Phase 2: ISIN and website search

#### Load libraries

In [None]:
import pandas as pd
import requests
import re
import random
import time
import os
from datetime import datetime
from googlesearch import search
from bs4 import BeautifulSoup
from urllib.parse import urlparse
import yaml

#### Configuration

In [None]:
def load_config(config_file='config.yaml'):
    """
    Loads configuration parameters from a YAML file.

    Parameters:
        config_file (str): The path to the YAML configuration file.

    Returns:
        dict: A dictionary containing the loaded configuration parameters.
    """
    with open(config_file, 'r') as f:
        return yaml.safe_load(f)

In [None]:
config = load_config()

# --- Global Parameters from Config ---
DATA_PATH = config['data_path']
INPUT_FILENAME = config['input_filename']
PAUSE_TIME_MIN = config['pause_time_min']
PAUSE_TIME_MAX = config['pause_time_max']
SEARCH_TIMEOUT = config['search_timeout']
LONG_PAUSE_GROUPS_INTERVAL = config['long_pause_groups_interval']
LONG_PAUSE_TIME = config['long_pause_time']
OUTPUT_PHASE2 = config['output_phase2']
PHASE1_PATTERN = config['phase1_pattern']

#### Functions

In [None]:
def check_isin(isin_code: str) -> bool:
    """
    Verifies if a given string is a valid ISIN code, including the check digit calculation.

    Parameters:
        isin_code (str): The ISIN code to validate.

    Returns:
        bool: True if the ISIN code is valid, False otherwise.
    """
    if not isinstance(isin_code, str) or len(isin_code) != 12:
        return False

    isin_code_upper = isin_code.upper()
    if not isin_code_upper[:2].isalpha() or not isin_code_upper[2:].isalnum() or not isin_code_upper[-1].isdigit():
        return False

    converted_digits = []
    for char in isin_code_upper:
        if '0' <= char <= '9':  
            converted_digits.append(int(char))
        elif 'A' <= char <= 'Z':
            # Convert letters to numbers (A=10, B=11, ..., Z=35) and then split into digits
            converted_digits.extend(divmod(ord(char) - ord('A') + 10, 10))
        else:
            return False 

    total_sum = 0
    # Luhn algorithm: process from right to left
    for i in range(len(converted_digits) - 1, -1, -1):
        digit = converted_digits[i]
        if (len(converted_digits) - 1 - i) % 2 == 1:
            doubled_digit = digit * 2
            if doubled_digit > 9:
                total_sum += (doubled_digit % 10) + (doubled_digit // 10)
            else:
                total_sum += doubled_digit
        else:
            total_sum += digit
    return total_sum % 10 == 0

In [None]:
def search_isin(name: str, max_results: int = 10, timeout: int = SEARCH_TIMEOUT) -> tuple:
    """
    Searches for the ISIN of a company using Google Search.

    Args:
        company_name (str): The name of the company to search for.

    Returns:
        tuple: A tuple containing the ISIN (str) if found, and the source (str).
               Returns (None, None) if ISIN is not found.
    """
    query = f"{name} " + " OR ".join(["isin", "stock"])
    pause_time = random.uniform(PAUSE_TIME_MIN, PAUSE_TIME_MAX)
    time.sleep(pause_time)

    try:
        search_results = list(search(query, num_results=max_results))
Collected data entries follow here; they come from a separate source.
/-
Copyright: statement-level skeleton of a published paper (lit-balaban cell, Phase-2 proof seat p25, gen 18). No proof
claims beyond what the kernel checks below.
-/
import Literature.MathematicalPhysics.QuantumFieldTheory.BalabanImbrieJaffe1984to88.BIJ88WalkExpansion311

/-!
# `BalabanImbrieJaffe1984to88.BIJ88WalkWeights312` — T. Bałaban, J. Imbrie, A. Jaffe, *Effective action and cluster
properties of the abelian Higgs model*, Commun. Math. Phys. **114** (1988) 257–315 [BalabanImbrieJaffe1988], §5.14
p. 312 [PDF 56], verbatim: *"The main source of concern in estimating G_k(X_{r′}) is that we only have bounds
|F_{k,loc}(X_{σ₁})| ≤ c(L^kε)^{−m(c)}e^{−m′(c)}, coming from our estimates on perturbation expansions of observables …
By performing sufficiently many integrations by parts, we have arranged for enough small factors to beat these large
factors in the remainder terms"* — **THE WEIGHT OF A TERM, COMPONENT BY COMPONENT** for the expansion with the
covariance split (`BIJ88WalkExpansion311.expand`, p25 gen 18).  Three pieces of bookkeeping that turn the product of
contraction weights of a term into a product over its blocks and remainder components — the currency of a polymer
activity: (1) LABELS ARE DISJOINT (every observable lies in exactly one component), (2) THE NUMBER OF CONTRACTIONS
RECORDED IN A COMPONENT IS AT MOST ITS LEG BUDGET (legs of its observables + legs of its vertices: every contraction
consumes a pending leg) — so the LARGE bracket factors are at most `B^{#legs}` per observable and per vertex, (3) THE
WEIGHT INVARIANT: `|a| · Π‖χ′-directions‖` of an outcome is at most the product, over the pieces and vertices it
recorded, of the bracket bounds `B p` and coupling bounds `cV m`; hence for a term
`|coef_t| · Π_{z ∈ dirs_t}‖z‖ ≤ Π_{X ∈ blocks ∪ remainder components} wt(X)`, `wt(X) = Π_{p ∈ X.pcs} B p · Π_{m ∈ X.vxs} cV m`.

statement-level skeleton of published theorems with citation tags; proofs where landed; nothing here is a claim
about the Yang–Mills mass gap

PDF held: `paper:balaban1988-cmp114-bij-abelian-higgs-effective-action` (journal page = PDF page + 256); p. 311–312 =
PDF 55–56 (`p0055.txt` L23–38, `p0056.txt` L1–25 re-read this session, 2026-08-22).

CITATION HEADER (lean-in-tree rule).  lit-balaban cell (HOME `run/shared/lean/pub/lit-balaban/`), Phase 2, seat p25
gen 18; row **C2.Claim@312** of `HOME/lit-balaban-r16/ROWS-C2-part2.md` (owner r16, referee ref-5; head
`BIJ88Sect5StatementsPart4.Ineq312` untouched).  USED BY NAME, nothing restated: `BIJ88WalkRun311.{WGrp, WOut, run,
pristine, WGrp.absorb}`, `BIJ88WalkRunEnv311.{run_ind', run_rest_subset, run_done_le}`, `BIJ88WalkExpansion311.{WTerm,
oact, expand, expand_of_nonempty, expand_of_not_nonempty}` (this seat and generation), `BIJ88LabelledRun311.mem_mbind`.

## What is proved (0 `sorry`, standard axioms, no new `Prop` facts; definitions with bodies: `LabDisj`, `budget`,
`Tidy`, `wt`, `tsize`)

* §1 **`LabDisj`** (the labels of the component, of the set-aside components and the untouched observables are
  pairwise disjoint) and **`run_labDisj`** (preserved along a run), `labDisj_pristine`.
* §2 `budget` (legs of the observables + legs of the vertices of a component), **`Tidy`** (`#pcs + #pend ≤ budget`),
  `tidy_pristine`, **`run_tidy`** (preserved: every contraction consumes a pending leg), hence `card_pcs_le_budget`.
* §3 `wt` (the product of the bracket bounds of the recorded pieces and the coupling bounds of the recorded vertices),
  `tsize` (`|a|·Π‖directions‖` of an outcome), **`run_weight`** (THE WEIGHT INVARIANT along a run, legs in a
  direction set `Dir` on which the brackets of the piece `p` are bounded by `B p`, `‖Cov p u‖ ≤ B p`, `|c m| ≤ cV m`),
  **`expand_weight`** / `expand_weight_init` (for a term: `|coef|·Π‖dirs‖ ≤ Π_{blocks} wt · Π_{remainder components} wt`).
HONEST SCOPE: (a) bookkeeping inequalities only: `B p`, `cV m` are free nonnegative data (print's LARGE factors for the
local piece, SMALL for random-walk pieces and vertices — not quantified here); (b) the `χ′`-directions enter through
their sup norms (the analytic factor `∫Π Φ·(Π∂_{z/‖z‖})χe^{−V}` is not estimated here); (c) the number of terms is not
counted here; (d) contraction-graph components, fixed order of events.  NOT summit progress; NOT continuum; NOT Clay.
Imports `BIJ88WalkExpansion311` only; modifies nothing.
-/

noncomputable section

namespace Literature.MathematicalPhysics.QuantumFieldTheory.BalabanImbrieJaffe1984to88.BIJ88WalkWeights312

open Classical Matrix Finset
open scoped BigOperators
open BIJ88LabelledRun311 (mbind mem_mbind)
open BIJ88WalkRun311 BIJ88WalkRunEnv311 BIJ88WalkExpansion311

variable {S : Type} [Fintype S] {ι : Type} [Fintype ι] {κ : Type} [LinearOrder κ] {P : Type} [Fintype P]

section Run

variable {Cov : P → Matrix S S ℝ} {trig : P → Bool} {f : S → ℝ} {c : ι → ℝ} {legs : ι → List (S → ℝ)}
  {obs : κ → List (S → ℝ)} {M : ℕ}

/-! ## §1  Labels are disjoint -/

/-- **Every observable lies in exactly one place**: the labels of the running component, of each complete component
set aside, and the untouched observables are pairwise disjoint. [cite: BalabanImbrieJaffe1988, §5.14 p.311] -/
def LabDisj (g : WGrp S κ ι P) (rest : Finset κ) (done : Multiset (WGrp S κ ι P)) : Prop :=
  Disjoint g.lab rest ∧ (∀ h ∈ done, Disjoint g.lab h.lab ∧ Disjoint h.lab rest)
    ∧ ∀ h₁ ∈ done, ∀ h₂ ∈ done.erase h₁, Disjoint h₁.lab h₂.lab

omit [Fintype S] [Fintype ι] [Fintype P] in
/-- The initial state of a run in the expansion: a pristine observable taken out of the environment, complete
components with labels disjoint from it, from each other and from the environment. [cite: BalabanImbrieJaffe1988, §5.14 p.311] -/
theorem labDisj_pristine {j : κ} {rest : Finset κ} {done : Multiset (WGrp S κ ι P)}
    (hd : ∀ h ∈ done, Disjoint h.lab rest) (hdd : ∀ h₁ ∈ done, ∀ h₂ ∈ done.erase h₁, Disjoint h₁.lab h₂.lab)
    (hj : j ∈ rest) : LabDisj (pristine (ι := ι) (P := P) obs j) (rest.erase j) done := by
  refine ⟨?_, fun h hh => ⟨?_, ?_⟩, hdd⟩
  · simp only [pristine, Finset.disjoint_singleton_left, Finset.mem_erase, ne_eq, not_true_eq_false, false_and,
      not_false_eq_true]
  · simp only [pristine, Finset.disjoint_singleton_left]
    exact fun hj' => Finset.disjoint_right.1 (hd h hh) hj hj'
  · exact Disjoint.mono_right (Finset.erase_subset _ _) (hd h hh)

/-- **Labels stay disjoint along a run.** [cite: BalabanImbrieJaffe1988, §5.14 p.311] -/
theorem run_labDisj (g : WGrp S κ ι P) (rest : Finset κ) (done : Multiset (WGrp S κ ι P)) :
    ∀ o ∈ run Cov trig f c legs obs M g rest done, LabDisj g rest done → LabDisj o.g o.rest o.done := by
  refine run_ind' (Q := fun g rest done o => LabDisj g rest done → LabDisj o.g o.rest o.done)
    (fun _ _ _ _ h => h) ?_ ?_ ?_ ?_ ?_ ?_ g rest done
  · intro g rest done u L p _ _ i o _ IH h; exact IH h
  · intro g rest done u L p _ _ j hj i o _ IH h
    refine IH ⟨?_, fun h' hh' => ⟨?_, ?_⟩, h.2.2⟩
    · rw [Finset.disjoint_union_left]
      exact ⟨Disjoint.mono_right (Finset.erase_subset _ _) h.1, Finset.disjoint_singleton_left.2 (Finset.notMem_erase _ _)⟩
    · rw [Finset.disjoint_union_left]
      exact ⟨(h.2.1 h' hh').1, Finset.disjoint_singleton_left.2 fun hj' => Finset.disjoint_right.1 (h.2.1 h' hh').2 hj hj'⟩
    · exact Disjoint.mono_right (Finset.erase_subset _ _) (h.2.1 h' hh').2
  · intro g rest done u L p _ _ h hh i _ o _ IH hL
    refine IH ⟨?_, fun h' hh' => ⟨?_, ?_⟩, fun h₁ hh₁ h₂ hh₂ => ?_⟩
    · simp only [WGrp.absorb, Finset.disjoint_union_left]
      exact ⟨hL.1, (hL.2.1 h hh).2⟩
    · simp only [WGrp.absorb, Finset.disjoint_union_left]
      exact ⟨(hL.2.1 h' (Multiset.mem_of_le (Multiset.erase_le _ _) hh')).1, hL.2.2 h hh h' hh'⟩
    · exact (hL.2.1 h' (Multiset.mem_of_le (Multiset.erase_le _ _) hh')).2
    · have hh₁' : h₁ ∈ done := Multiset.mem_of_le (Multiset.erase_le _ _) hh₁
      have hh₂' : h₂ ∈ done.erase h₁ := Multiset.mem_of_le (by
        rw [Multiset.erase_comm]; exact Multiset.erase_le _ _) hh₂
      exact hL.2.2 h₁ hh₁' h₂ hh₂'
  · intro g rest done u L p _ _ o _ IH h; exact IH h
  · intro g rest done u L p _ _ o _ IH h; exact IH h
  · intro g rest done u L p _ _ m j o _ IH h; exact IH h

/-! ## §2  The number of contractions recorded in a component is at most its leg budget -/

/-- **The leg budget of a component**: the legs of its observables plus the legs of the vertices it differentiated
down. [cite: BalabanImbrieJaffe1988, §5.14 p.311–312] -/
def budget (obs : κ → List (S → ℝ)) (legs : ι → List (S → ℝ)) (g : WGrp S κ ι P) : ℕ :=
  ∑ j ∈ g.lab, (obs j).length + (g.vxs.map fun m => (legs m).length).sum

/-- **Every contraction consumes a pending leg**: the pieces recorded plus the pending legs number at most the leg
budget. [cite: BalabanImbrieJaffe1988, §5.14 p.311–312] -/
def Tidy (obs : κ → List (S → ℝ)) (legs : ι → List (S → ℝ)) (g : WGrp S κ ι P) : Prop :=
  Multiset.card g.pcs + g.pend.length ≤ budget obs legs g

omit [Fintype S] [Fintype ι] [LinearOrder κ] [Fintype P] in
/-- A pristine observable is tidy. [cite: BalabanImbrieJaffe1988, §5.14 p.311] -/
theorem tidy_pristine (j : κ) : Tidy (ι := ι) (P := P) obs legs (pristine obs j) := by
  simp [Tidy, budget, pristine]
        for url in search_results:
            try:
                headers = {
                    "User-Agent": "Mozilla/5.0 (Windows NT 10.0; Win64; x64) "
                                  "AppleWebKit/537.36 (KHTML, like Gecko) "
                                  "Chrome/124.0.0.0 Safari/537.36"
                }
                response = requests.get(url, headers=headers, timeout=timeout)
                response.raise_for_status()
                soup = BeautifulSoup(response.text, "html.parser")
                text = soup.get_text(separator=' ')

                processed_text = re.sub(r'[^a-z0-9\s]', ' ', text.lower())
                isin_pattern = r'\b([a-z]{2}[a-z0-9]{10})\b'
                match = re.search(isin_pattern, processed_text)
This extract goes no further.